# Mag extension



## oooookillem (Jan 25, 2014)

Was looking into purchasing an extended mag for my benelli super vinci. I have found some but not really sure if they are legit or not. Anyone have any info on where I can purchase one? And whether I can get it in max-4 camo or not


----------



## dndhomes (May 26, 2011)

R C I x rail system costs 270 dollars got one works fine


----------



## huntnutia (Mar 25, 2011)

I got mine from Briley.com for my SBE2 they have black and camo they work great. 4 out of the 5 guys in our group have them one on a m2 and a Beretta and two SBE 2.


----------



## shooteminthelips (Jun 13, 2007)

x2 on the Briley


----------



## oooookillem (Jan 25, 2014)

From what I can find out is no other mags will work for the super vinci so I'm just looking for someone who has found a mag for their super vinci that works


----------



## hardcoredecs (Apr 22, 2011)

dndhomes said:


> R C I x rail system costs 270 dollars got one works fine


X2 got mine from midway usa spendy but works. Its legit the super vinci is worth it


----------



## Gooseklr2004 (Feb 7, 2014)

Nordic components is working on one for the vinci I have a prototype and it works awesome. Contact them not sure when the release date is.


----------



## Flightstopper44 (Feb 9, 2013)

Sorry to jump this thread but I have super x3 any suggestions ?


----------



## fieldgeneral (Feb 12, 2013)

Sure Cycle, Foss, You won't be disappointed.

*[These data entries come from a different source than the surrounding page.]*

import Summits.SmoothPoincare4.SmoothPoincare4.Theorems.EntropyRungConicalGapRicciNormSqIntegrable
import Summits.SmoothPoincare4.SmoothPoincare4.Theorems.EntropyRungConicalGapGradScalarIdentity
import Summits.SmoothPoincare4.SmoothPoincare4.Theorems.EntropyRungConicalGapTracelessRicci
import HarnessLib

/-!
# The weighted curvature hierarchy of line `Sketch`, UNCONDITIONAL (crux `EntropyRung.ConicalGap`,
# stmt-SmoothPoincare4-16589; lead seat c4, cycle 4)

The Munteanu–Sesum bound `∫ |Ric|² e^{-f/σ} dV < ∞` for every `σ > 0`
(`helper_ricciNormSq_integrable`, `EntropyRungConicalGapRicciNormSqIntegrable.lean`) discharges the
integrability hypothesis `hRic` of two wave-2 results of this cycle, on every complete connected
normalised 4-d gradient shrinking Ricci soliton `(M, g, f)` (`Ric + Hess f = g/2`, `R + |∇f|² = f`),
writing `v = e^{-f/τ}`, `E = Ric − (R/4) g`, `X = g⁻¹(dR, df) = 2 Ric(∇f, ∇f)`:

* `helper_tracelessRicciMoment` — for every `τ > 0`: `|E|² v ∈ L¹` and the TRACELESS Ricci moment
  identity `2 ∫ |E|² v + ½ ∫ R² v = ∫ R v + (τ − 1) [τ⁻² ∫ (f R − R²) v − τ⁻¹ ∫ (2R − R²) v]`
  (`helper_ricciNormSq_traceless`, p134836, + `ricciMoment_riemVolume`); at `τ = 1`:
  `2 ∫ |E|² e^{-f} = ∫ R e^{-f} − ½ ∫ R² e^{-f}` — so `∫ R² e^{-f} ≤ 2 ∫ R e^{-f}` with equality iff
  the shrinker is Einstein on `supp`, i.e. the deficit in the classical bound is exactly the traceless
  Ricci energy;
* `helper_gradScalar_weightedIdentity_unconditional` — for every `τ > 0`: `|∇R|² v ∈ L¹` and the
  weighted Bochner identity `∫ |∇R|² v = 2 ∫ R |Ric|² v − ∫ R² v − (1 − τ⁻¹) ∫ R X v`
  (`helper_gradScalar_weightedIdentity`, p134908); at `τ = 1`:
  `∫ |∇R|² e^{-f} = 2 ∫ R |Ric|² e^{-f} − ∫ R² e^{-f}`, whence `∫ R² e^{-f} ≤ 2 ∫ R |Ric|² e^{-f}`.

Everything here is proved; no definition and no named fact is introduced.

## References

* O. Munteanu, N. Sesum, J. Geom. Anal. 23 (2013) 539–561, Thm. 1.4 / 1.5. [MunteanuSesum2013]
* P. Petersen, W. Wylie, *On the classification of gradient Ricci solitons*, Geom. Topol. 14 (2010),
  §2 (weighted Bochner identities for `R` on gradient solitons). [PetersenWylie2010]
* H.-D. Cao, D. Zhou, J. Differential Geom. 85 (2010) 175–186 (volume growth). [CaoZhou2010]
-/

noncomputable section

-- `Summit.SmoothPoincare4.SmoothPoincare4.…` (summit = problem) trips `dupNamespace` on every decl.
set_option linter.dupNamespace false

open scoped Manifold ContDiff ENNReal NNReal Topology
open MeasureTheory Set Filter Module
open Literature.Geometry.Lorentzian Literature.Geometry.Riemannian

namespace Summit.SmoothPoincare4.SmoothPoincare4.Theorems.ConicalGapSketch

section RiemVolume

variable {M : Type} [TopologicalSpace M] [T2Space M] [SecondCountableTopology M]
  [ChartedSpace (EuclideanSpace ℝ (Fin 4)) M] [IsManifold (𝓡 4) ∞ M] [ConnectedSpace M]
  [T3Space M] [MeasurableSpace M] [BorelSpace M]

/-- **The traceless Ricci moment identity** (over `g.riemVolume`, UNCONDITIONAL): on a complete
connected normalised 4-d gradient shrinker, for every `τ > 0`, `|E|² e^{-f/τ}` is integrable and
`2 ∫ |E|² e^{-f/τ} + ½ ∫ R² e^{-f/τ} = ∫ R e^{-f/τ} + (τ − 1) [τ⁻² ∫ (f R − R²) e^{-f/τ} − τ⁻¹ ∫ (2R − R²) e^{-f/τ}]`:
`∫ |Ric|² v = ∫ |E|² v + ¼ ∫ R² v` (`integrable_normSq_tracelessRicci_and_integral_eq`) inserted in the
Ricci moment identity (`ricciMoment_riemVolume`, provisos by `ricciNormSq_integrable`,
`ricciNormSq_innerDual_integrable`). -/
theorem tracelessRicciMoment_riemVolume
    (g : PseudoRiemannianMetric (𝓡 4) ∞ (EuclideanSpace ℝ (Fin 4)) (TangentSpace (𝓡 4) : M → Type _))
    [g.HasLeviCivita] (f : M → ℝ) (hg : g.IsRiemannian)
    (hc : ∀ (x : M) (r : NNReal), IsCompact {y : M | g.edist hg x y ≤ r})
    (hf : ContMDiff (𝓡 4) 𝓘(ℝ, ℝ) ∞ f)
    (hsol : ∀ (x : M) (X Y : TangentSpace (𝓡 4) x),
      g.ricci x X Y + g.hessian f x X Y = (1 / 2 : ℝ) * g.val x X Y)
    (hnorm : ∀ x : M, g.scalarCurvature x + g.gradSq f x = f x) {τ : ℝ} (hτ : 0 < τ) :
    Integrable (fun x ↦ g.normSq x (g.tracelessRicci x) * Real.exp (-f x / τ)) g.riemVolume ∧
      2 * (∫ x, g.normSq x (g.tracelessRicci x) * Real.exp (-f x / τ) ∂g.riemVolume) +
          1 / 2 * (∫ x, g.scalarCurvature x ^ 2 * Real.exp (-f x / τ) ∂g.riemVolume) =
        (∫ x, g.scalarCurvature x * Real.exp (-f x / τ) ∂g.riemVolume) +
          (τ - 1) * ((τ ^ 2)⁻¹ *
            ((∫ x, f x * g.scalarCurvature x * Real.exp (-f x / τ) ∂g.riemVolume) -
              (∫ x, g.scalarCurvature x ^ 2 * Real.exp (-f x / τ) ∂g.riemVolume)) -
            τ⁻¹ * (2 * (∫ x, g.scalarCurvature x * Real.exp (-f x / τ) ∂g.riemVolume) -
              (∫ x, g.scalarCurvature x ^ 2 * Real.exp (-f x / τ) ∂g.riemVolume))) := by
  obtain ⟨hR0, -, hprop⟩ :=
    NoncompactShrinkerGapCarrilloNiClauses.scalarCurvature_nonneg_and_isCompact_sublevel g f hg hc hf
      hsol hnorm
  have iN := ricciNormSq_integrable hg hf hsol hnorm hprop hR0 hτ
  obtain ⟨iE, hsplit⟩ :=
    integrable_normSq_tracelessRicci_and_integral_eq hg hf hsol hnorm hprop hR0 hτ iN
  have hRic := ricciMoment_riemVolume g f hg hc hf hsol hnorm hτ iN
    (ricciNormSq_innerDual_integrable hg hf hsol hnorm hprop hR0 hτ)
  refine ⟨iE, ?_⟩
  rw [hsplit] at hRic
  simp only [Nat.cast_ofNat] at hRic
  linear_combination hRic

/-- **The weighted Bochner identity for `R`, unconditional** (over `g.riemVolume`): on a complete
connected normalised 4-d gradient shrinker, for every `τ > 0`, `|∇R|² e^{-f/τ}` is integrable and
`∫ |∇R|² e^{-f/τ} = 2 ∫ R |Ric|² e^{-f/τ} − ∫ R² e^{-f/τ} − (1 − τ⁻¹) ∫ R g⁻¹(dR, df) e^{-f/τ}`
(`gradScalar_weightedIdentity_riemVolume` with `hRic` supplied by `ricciNormSq_integrable`). -/
theorem gradScalar_weightedIdentity_riemVolume_unconditional
    (g : PseudoRiemannianMetric (𝓡 4) ∞ (EuclideanSpace ℝ (Fin 4)) (TangentSpace (𝓡 4) : M → Type _))
    [g.HasLeviCivita] (f : M → ℝ) (hg : g.IsRiemannian)
    (hc : ∀ (x : M) (r : NNReal), IsCompact {y : M | g.edist hg x y ≤ r})
    (hf : ContMDiff (𝓡 4) 𝓘(ℝ, ℝ) ∞ f)
    (hsol : ∀ (x : M) (X Y : TangentSpace (𝓡 4) x),
      g.ricci x X Y + g.hessian f x X Y = (1 / 2 : ℝ) * g.val x X Y)
    (hnorm : ∀ x : M, g.scalarCurvature x + g.gradSq f x = f x) {τ : ℝ} (hτ : 0 < τ) :
    Integrable (fun x ↦ g.gradSq g.scalarCurvature x * Real.exp (-f x / τ)) g.riemVolume ∧
      ∫ x, g.gradSq g.scalarCurvature x * Real.exp (-f x / τ) ∂g.riemVolume =
        2 * (∫ x, g.scalarCurvature x * g.normSq x (g.ricci x) * Real.exp (-f x / τ)
            ∂g.riemVolume) -
          (∫ x, g.scalarCurvature x ^ 2 * Real.exp (-f x / τ) ∂g.riemVolume) -
          (1 - τ⁻¹) * ∫ x, g.scalarCurvature x *
            g.innerDual x (mvfderiv (𝓡 4) g.scalarCurvature x).toLinearMap
              (mvfderiv (𝓡 4) f x).toLinearMap * Real.exp (-f x / τ) ∂g.riemVolume := by
  obtain ⟨hR0, -, hprop⟩ :=
    NoncompactShrinkerGapCarrilloNiClauses.scalarCurvature_nonneg_and_isCompact_sublevel g f hg hc hf
      hsol hnorm
  exact gradScalar_weightedIdentity_riemVolume hg hf hsol hnorm hprop hR0
    (fun σ hσ ↦ ricciNormSq_integrable hg hf hsol hnorm hprop hR0 hσ) hτ

end RiemVolume

/-! ## Registered helpers (crux vocabulary) -/

/-- **Helper `helper_tracelessRicciMoment` of line `Sketch`** (the TRACELESS Ricci moment identity
at every scale and at `τ = 1`, `n = 4`, UNCONDITIONAL): on every complete connected normalised 4-d
gradient shrinking Ricci soliton, (i) for every `τ > 0`, `|E|² e^{-f/τ}` (`E = Ric − (R/4) g`) is
`dV`-integrable and
`2 ∫ |E|² e^{-f/τ} dV + ½ ∫ R² e^{-f/τ} dV = ∫ R e^{-f/τ} dV
  + (τ − 1) [τ⁻² (∫ f R e^{-f/τ} dV − ∫ R² e^{-f/τ} dV) − τ⁻¹ (2 ∫ R e^{-f/τ} dV − ∫ R² e^{-f/τ} dV)]`;
(ii) at `τ = 1`: `2 ∫ |E|² e^{-f} dV = ∫ R e^{-f} dV − ½ ∫ R² e^{-f} dV`
(`dV` the Riemannian measure of `g.toContMDiffRiemannianMetric hg`): `tracelessRicciMoment_riemVolume`. -/
theorem helper_tracelessRicciMoment : ∀ (M : Type) [TopologicalSpace M] [T2Space M] [SecondCountableTopology M] [ChartedSpace (EuclideanSpace ℝ (Fin 4)) M] [IsManifold (𝓡 4) ∞ M] [ConnectedSpace M] [T3Space M] [MeasurableSpace M] [BorelSpace M] (g : Literature.Geometry.Lorentzian.PseudoRiemannianMetric (𝓡 4) ∞ (EuclideanSpace ℝ (Fin 4)) (TangentSpace (𝓡 4) : M → Type _)) [g.HasLeviCivita] (f : M → ℝ) (hg : g.IsRiemannian), (∀ (x : M) (r : NNReal), IsCompact {y : M | g.edist hg x y ≤ r}) → ContMDiff (𝓡 4) 𝓘(ℝ, ℝ) ∞ f → (∀ (x : M) (X Y : TangentSpace (𝓡 4) x), g.ricci x X Y + g.hessian f x X Y = (1 / 2 : ℝ) * g.val x X Y) → (∀ x : M, g.scalarCurvature x + g.gradSq f x = f x) → (∀ τ : ℝ, 0 < τ → MeasureTheory.Integrable (fun x ↦ g.normSq x (g.tracelessRicci x) * Real.exp (-f x / τ)) (Literature.Geometry.Lorentzian.riemannianMeasure (g.toContMDiffRiemannianMetric hg)) ∧ 2 * (∫ x, g.normSq x (g.tracelessRicci x) * Real.exp (-f x / τ) ∂(Literature.Geometry.Lorentzian.riemannianMeasure (g.toContMDiffRiemannianMetric hg))) + 1 / 2 * (∫ x, g.scalarCurvature x ^ 2 * Real.exp (-f x / τ) ∂(Literature.Geometry.Lorentzian.riemannianMeasure (g.toContMDiffRiemannianMetric hg))) = (∫ x, g.scalarCurvature x * Real.exp (-f x / τ) ∂(Literature.Geometry.Lorentzian.riemannianMeasure (g.toContMDiffRiemannianMetric hg))) + (τ - 1) * ((τ ^ 2)⁻¹ * ((∫ x, f x * g.scalarCurvature x * Real.exp (-f x / τ) ∂(Literature.Geometry.Lorentzian.riemannianMeasure (g.toContMDiffRiemannianMetric hg))) - (∫ x, g.scalarCurvature x ^ 2 * Real.exp (-f x / τ) ∂(Literature.Geometry.Lorentzian.riemannianMeasure (g.toContMDiffRiemannianMetric hg)))) - τ⁻¹ * (2 * (∫ x, g.scalarCurvature x * Real.exp (-f x / τ) ∂(Literature.Geometry.Lorentzian.riemannianMeasure (g.toContMDiffRiemannianMetric hg))) - (∫ x, g.scalarCurvature x ^ 2 * Real.exp (-f x / τ) ∂(Literature.Geometry.Lorentzian.riemannianMeasure (g.toContMDiffRiemannianMetric hg)))))) ∧ 2 * (∫ x, g.normSq x (g.tracelessRicci x) * Real.exp (-f x) ∂(Literature.Geometry.Lorentzian.riemannianMeasure (g.toContMDiffRiemannianMetric hg))) = (∫ x, g.scalarCurvature x * Real.exp (-f x) ∂(Literature.Geometry.Lorentzian.riemannianMeasure (g.toContMDiffRiemannianMetric hg))) - 1 / 2 * (∫ x, g.scalarCurvature x ^ 2 * Real.exp (-f x) ∂(Literature.Geometry.Lorentzian.riemannianMeasure (g.toContMDiffRiemannianMetric hg))) := by
  intro M _ _ _ _ _ _ _ _ _ g _ f hg hc hf hsol hnorm
  rw [← PseudoRiemannianMetric.riemVolume_eq hg]
  refine ⟨fun τ hτ ↦ tracelessRicciMoment_riemVolume g f hg hc hf hsol hnorm hτ, ?_⟩
  obtain ⟨-, h1⟩ := tracelessRicciMoment_riemVolume g f hg hc hf hsol hnorm one_pos
  simp only [div_one, sub_self, zero_mul, add_zero] at h1
  linear_combination h1

/-- **Helper `helper_gradScalar_weightedIdentity_unconditional` of line `Sketch`** (the weighted
Bochner identity for `R` at every scale and at `τ = 1`, `n = 4`, UNCONDITIONAL): on every complete
connected normalised 4-d gradient shrinking Ricci soliton, (i) for every `τ > 0`, `|∇R|² e^{-f/τ}` is
`dV`-integrable and
`∫ |∇R|² e^{-f/τ} dV = 2 ∫ R |Ric|² e^{-f/τ} dV − ∫ R² e^{-f/τ} dV − (1 − τ⁻¹) ∫ R g⁻¹(dR, df) e^{-f/τ} dV`;
(ii) at `τ = 1`: `∫ |∇R|² e^{-f} dV = 2 ∫ R |Ric|² e^{-f} dV − ∫ R² e^{-f} dV`
(`dV` the Riemannian measure of `g.toContMDiffRiemannianMetric hg`):
`gradScalar_weightedIdentity_riemVolume_unconditional`. -/
theorem helper_gradScalar_weightedIdentity_unconditional : ∀ (M : Type) [TopologicalSpace M] [T2Space M] [SecondCountableTopology M] [ChartedSpace (EuclideanSpace ℝ (Fin 4)) M] [IsManifold (𝓡 4) ∞ M] [ConnectedSpace M] [T3Space M] [MeasurableSpace M] [BorelSpace M] (g : Literature.Geometry.Lorentzian.PseudoRiemannianMetric (𝓡 4) ∞ (EuclideanSpace ℝ (Fin 4)) (TangentSpace (𝓡 4) : M → Type _)) [g.HasLeviCivita] (f : M → ℝ) (hg : g.IsRiemannian), (∀ (x : M) (r : NNReal), IsCompact {y : M | g.edist hg x y ≤ r}) → ContMDiff (𝓡 4) 𝓘(ℝ, ℝ) ∞ f → (∀ (x : M) (X Y : TangentSpace (𝓡 4) x), g.ricci x X Y + g.hessian f x X Y = (1 / 2 : ℝ) * g.val x X Y) → (∀ x : M, g.scalarCurvature x + g.gradSq f x = f x) → (∀ τ : ℝ, 0 < τ → MeasureTheory.Integrable (fun x ↦ g.gradSq g.scalarCurvature x * Real.exp (-f x / τ)) (Literature.Geometry.Lorentzian.riemannianMeasure (g.toContMDiffRiemannianMetric hg)) ∧ ∫ x, g.gradSq g.scalarCurvature x * Real.exp (-f x / τ) ∂(Literature.Geometry.Lorentzian.riemannianMeasure (g.toContMDiffRiemannianMetric hg)) = 2 * (∫ x, g.scalarCurvature x * g.normSq x (g.ricci x) * Real.exp (-f x / τ) ∂(Literature.Geometry.Lorentzian.riemannianMeasure (g.toContMDiffRiemannianMetric hg))) - (∫ x, g.scalarCurvature x ^ 2 * Real.exp (-f x / τ) ∂(Literature.Geometry.Lorentzian.riemannianMeasure (g.toContMDiffRiemannianMetric hg))) - (1 - τ⁻¹) * ∫ x, g.scalarCurvature x * g.innerDual x (mvfderiv (𝓡 4) g.scalarCurvature x).toLinearMap (mvfderiv (𝓡 4) f x).toLinearMap * Real.exp (-f x / τ) ∂(Literature.Geometry.Lorentzian.riemannianMeasure (g.toContMDiffRiemannianMetric hg))) ∧ ∫ x, g.gradSq g.scalarCurvature x * Real.exp (-f x) ∂(Literature.Geometry.Lorentzian.riemannianMeasure (g.toContMDiffRiemannianMetric hg)) = 2 * (∫ x, g.scalarCurvature x * g.normSq x (g.ricci x) * Real.exp (-f x) ∂(Literature.Geometry.Lorentzian.riemannianMeasure (g.toContMDiffRiemannianMetric hg))) - (∫ x, g.scalarCurvature x ^ 2 * Real.exp (-f x) ∂(Literature.Geometry.Lorentzian.riemannianMeasure (g.toContMDiffRiemannianMetric hg))) := by
  intro M _ _ _ _ _ _ _ _ _ g _ f hg hc hf hsol hnorm
  rw [← PseudoRiemannianMetric.riemVolume_eq hg]
  refine ⟨fun τ hτ ↦ gradScalar_weightedIdentity_riemVolume_unconditional g f hg hc hf hsol hnorm hτ, ?_⟩
  obtain ⟨-, h1⟩ := gradScalar_weightedIdentity_riemVolume_unconditional g f hg hc hf hsol hnorm one_pos
  simp only [div_one, inv_one, sub_self, zero_mul, sub_zero] at h1
  exact h1

end Summit.SmoothPoincare4.SmoothPoincare4.Theorems.ConicalGapSketch

end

Cheaper than Nordic Components as well. Sure Cycle.com :bop: :bop:


----------



## the professor (Oct 13, 2006)

Flightstopper44 said:


> Sorry to jump this thread but I have super x3 any suggestions ?


SRM or Nordic. Can't go wrong with either.


----------



## SDMAN (Mar 8, 2014)

I have a Briley on a Beretta Xterma 2 , love it! and you can get it in max4.


----------